» **Aim of the exercise**
Collect every line below that contains the word "Swapping".

::::::::::

import Summits.Ventures.PercRepro.Nested
/-!
# PercRepro — C-009 for a cell STATISTIC (typer-2, gen 3)

`conjectures/C-009.md` states the cubic Gladkov inequality for a partition of the cube into cells
`A ⊔ C₁ ⊔ … ⊔ C_r ⊔ B` with every `A ∪ C_i` an up-set (`GladkovSetting`, `C009` in `Nested.lean`,
set indexing `0 = A`, `1 = B`, `i + 2 = C_i`).  p5's three-copy machinery (`LemmaC7/8.lean`) uses
a cell STATISTIC `c : Config E → Fin (r + 2)` with `0 = ⊤ (A)`, `Fin.last (r + 1) = ⊥ (B)` and
`1, …, r` the crossing cells (the convention of `kerC r`).  Here C-009 in that form, equivalently:

* `e1Of`, `e2Of`, `e3Of` — the elementary symmetric sums of a vector (`e3Vec = e3Of`);
  `e3Of_split`: `e₃(π) = π₀π₁·e₁(mid) + (π₀ + π₁)·e₂(mid) + e₃(mid)`;
* `crossIdx i` — the crossing index `i + 1 ∈ {1, …, r}` of `Fin (r + 2)`; `midStat π` — the
  crossing part of a law in the statistic indexing; `midSet π` — the same in the set indexing;
* `IsGladkovStat c` — every `{c = ⊤} ∪ {c = x_i}` is an up-set; `statLaw p c j = μ(c = j)`;
* **`C009stat`** — C-009 for statistics: `e₃(x) ≤ (T + S)·(T·S − e₂(x))` for the law
  `T = μ(c = ⊤)`, `S = μ(c = ⊥)`, `x_i = μ(c = x_i)` (the `(T + S)(TS − e₂) ≥ e₃` form of
  C-009.md, i.e. `0 ≤ cubSum (kerC r) (law)` up to the factor `6`);
* `reidx` — the re-indexing `0 ↦ 0`, `1 ↦ last`, `i + 2 ↦ i + 1` from the set to the statistic
  convention; `GladkovSetting.idx`, `GladkovSetting.stat` — the cell index / statistic of a
  Gladkov partition; `IsGladkovStat.cell` — the Gladkov partition of a statistic;
* **`C009_of_C009stat`**, **`C009stat_of_C009`**, **`C009_iff_C009stat`**.

So an abstract Lemma C(r) for statistics gives the row `C009` through `C009_of_C009stat`.
-/

namespace PercRepro
open Finset
/-! ### Elementary symmetric sums of a vector -/

/-- `e₁` of a vector. -/
def e1Of {n : ℕ} (v : Fin n → ℝ) : ℝ := ∑ i, v i

/-- `e₂` of a vector (sum over `i < j`). -/
def e2Of {n : ℕ} (v : Fin n → ℝ) : ℝ := ∑ i, ∑ j, if i < j then v i * v j else 0

/-- `e₃` of a vector (sum over `i < j < l`). -/
def e3Of {n : ℕ} (v : Fin n → ℝ) : ℝ :=
  ∑ i, ∑ j, ∑ l, if i < j ∧ j < l then v i * v j * v l else 0

/-- `e3Vec` of `Nested.lean` is `e3Of`. -/
theorem e3Vec_eq_e3Of {n : ℕ} (v : Fin n → ℝ) : e3Vec v = e3Of v := rfl

/-- The middle part of a vector on `Fin (m + 2)` in the SET indexing of `GladkovSetting`
(`0 = A`, `1 = B`, `i + 2 = C_i`). -/
def midSet {m : ℕ} (π : Fin (m + 2) → ℝ) : Fin m → ℝ := fun i => π i.succ.succ

/-- **Splitting `e₃`** along the two distinguished indices `0`, `1`:
`e₃(π) = π₀π₁·e₁(mid) + (π₀ + π₁)·e₂(mid) + e₃(mid)`. -/
theorem e3Of_split {m : ℕ} (π : Fin (m + 2) → ℝ) :
    e3Of π = π 0 * π 1 * e1Of (midSet π) + (π 0 + π 1) * e2Of (midSet π) + e3Of (midSet π) := by
  have h1 : ∀ x : Fin m, ¬ (x.succ.succ < (1 : Fin (m + 2))) := fun x =>
    not_lt.mpr (Fin.one_lt_succ_succ x).le
  simp only [e3Of, e2Of, e1Of, midSet, Fin.sum_univ_succ, Fin.succ_zero_eq_one, lt_self_iff_false,
    Fin.zero_lt_one, Fin.succ_pos, Fin.succ_lt_succ_iff, Fin.not_lt_zero, h1,
    and_false, true_and, and_true, if_false, if_true, zero_add, add_zero,
    Finset.sum_const_zero]
  have h2 : ∑ x : Fin m, ∑ x1 : Fin m, (if x < x1 then π 0 * π x.succ.succ * π x1.succ.succ else 0)
      + ∑ x : Fin m, ∑ x1 : Fin m, (if x < x1 then π 1 * π x.succ.succ * π x1.succ.succ else 0)
      = (π 0 + π 1) *
        ∑ x : Fin m, ∑ x1 : Fin m, (if x < x1 then π x.succ.succ * π x1.succ.succ else 0) := by
    rw [Finset.mul_sum, ← Finset.sum_add_distrib]
    refine Finset.sum_congr rfl fun x _ => ?_
    rw [Finset.mul_sum, ← Finset.sum_add_distrib]
    refine Finset.sum_congr rfl fun x1 _ => ?_
    split_ifs <;> ring
  rw [← h2, Finset.mul_sum]
  ring

/-! ### Symmetrised forms of `e₂`, `e₃` (sums over distinct, unordered indices) -/

/-- Swapping the two variables of a double sum with a symmetric summand. -/
theorem sum_sum_ite_swap {n : ℕ} (v : Fin n → ℝ) (P : Fin n → Fin n → Prop) [DecidableRel P] :
    ∑ i, ∑ j, (if P i j then v i * v j else 0) = ∑ i, ∑ j, (if P j i then v i * v j else 0) := by
  rw [Finset.sum_comm]
  refine Finset.sum_congr rfl fun i _ => Finset.sum_congr rfl fun j _ => ?_
  split_ifs <;> ring

/-- `Σ_{i ≠ j} v_i v_j = 2·e₂(v)`. -/
theorem sum_ne_eq_two_mul_e2Of {n : ℕ} (v : Fin n → ℝ) :
    ∑ i, ∑ j, (if i ≠ j then v i * v j else 0) = 2 * e2Of v := by
  have h : ∀ i j : Fin n, (if i ≠ j then v i * v j else 0) =
      (if i < j then v i * v j else 0) + (if j < i then v i * v j else 0) := by
    intro i j
    simp only [ne_eq, Fin.lt_def, Fin.ext_iff]
    split_ifs <;> first | (exfalso; omega) | ring1
  simp only [h, Finset.sum_add_distrib]
  rw [sum_sum_ite_swap v (fun i j => j < i)]
  simp only [e2Of]
  ring

/-- Swapping the first two variables of a triple sum with a symmetric summand. -/
theorem sum3_ite_swap12 {n : ℕ} (v : Fin n → ℝ) (P : Fin n → Fin n → Fin n → Prop)
    [∀ i j l, Decidable (P i j l)] :
    ∑ i, ∑ j, ∑ l, (if P i j l then v i * v j * v l else 0) =
      ∑ i, ∑ j, ∑ l, (if P j i l then v i * v j * v l else 0) := by
  rw [Finset.sum_comm]
  refine Finset.sum_congr rfl fun i _ => Finset.sum_congr rfl fun j _ =>
    Finset.sum_congr rfl fun l _ => ?_
  split_ifs <;> ring

/-- Swapping the last two variables of a triple sum with a symmetric summand. -/
theorem sum3_ite_swap23 {n : ℕ} (v : Fin n → ℝ) (P : Fin n → Fin n → Fin n → Prop)
    [∀ i j l, Decidable (P i j l)] :
    ∑ i, ∑ j, ∑ l, (if P i j l then v i * v j * v l else 0) =
      ∑ i, ∑ j, ∑ l, (if P i l j then v i * v j * v l else 0) := by
  refine Finset.sum_congr rfl fun i _ => ?_
  rw [Finset.sum_comm]
  refine Finset.sum_congr rfl fun j _ => Finset.sum_congr rfl fun l _ => ?_
  split_ifs <;> ring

::::::::::

» **Exercise result**
/-- Swapping the two variables of a double sum with a symmetric summand. -/
/-- Swapping the first two variables of a triple sum with a symmetric summand. -/
/-- Swapping the last two variables of a triple sum with a symmetric summand. -/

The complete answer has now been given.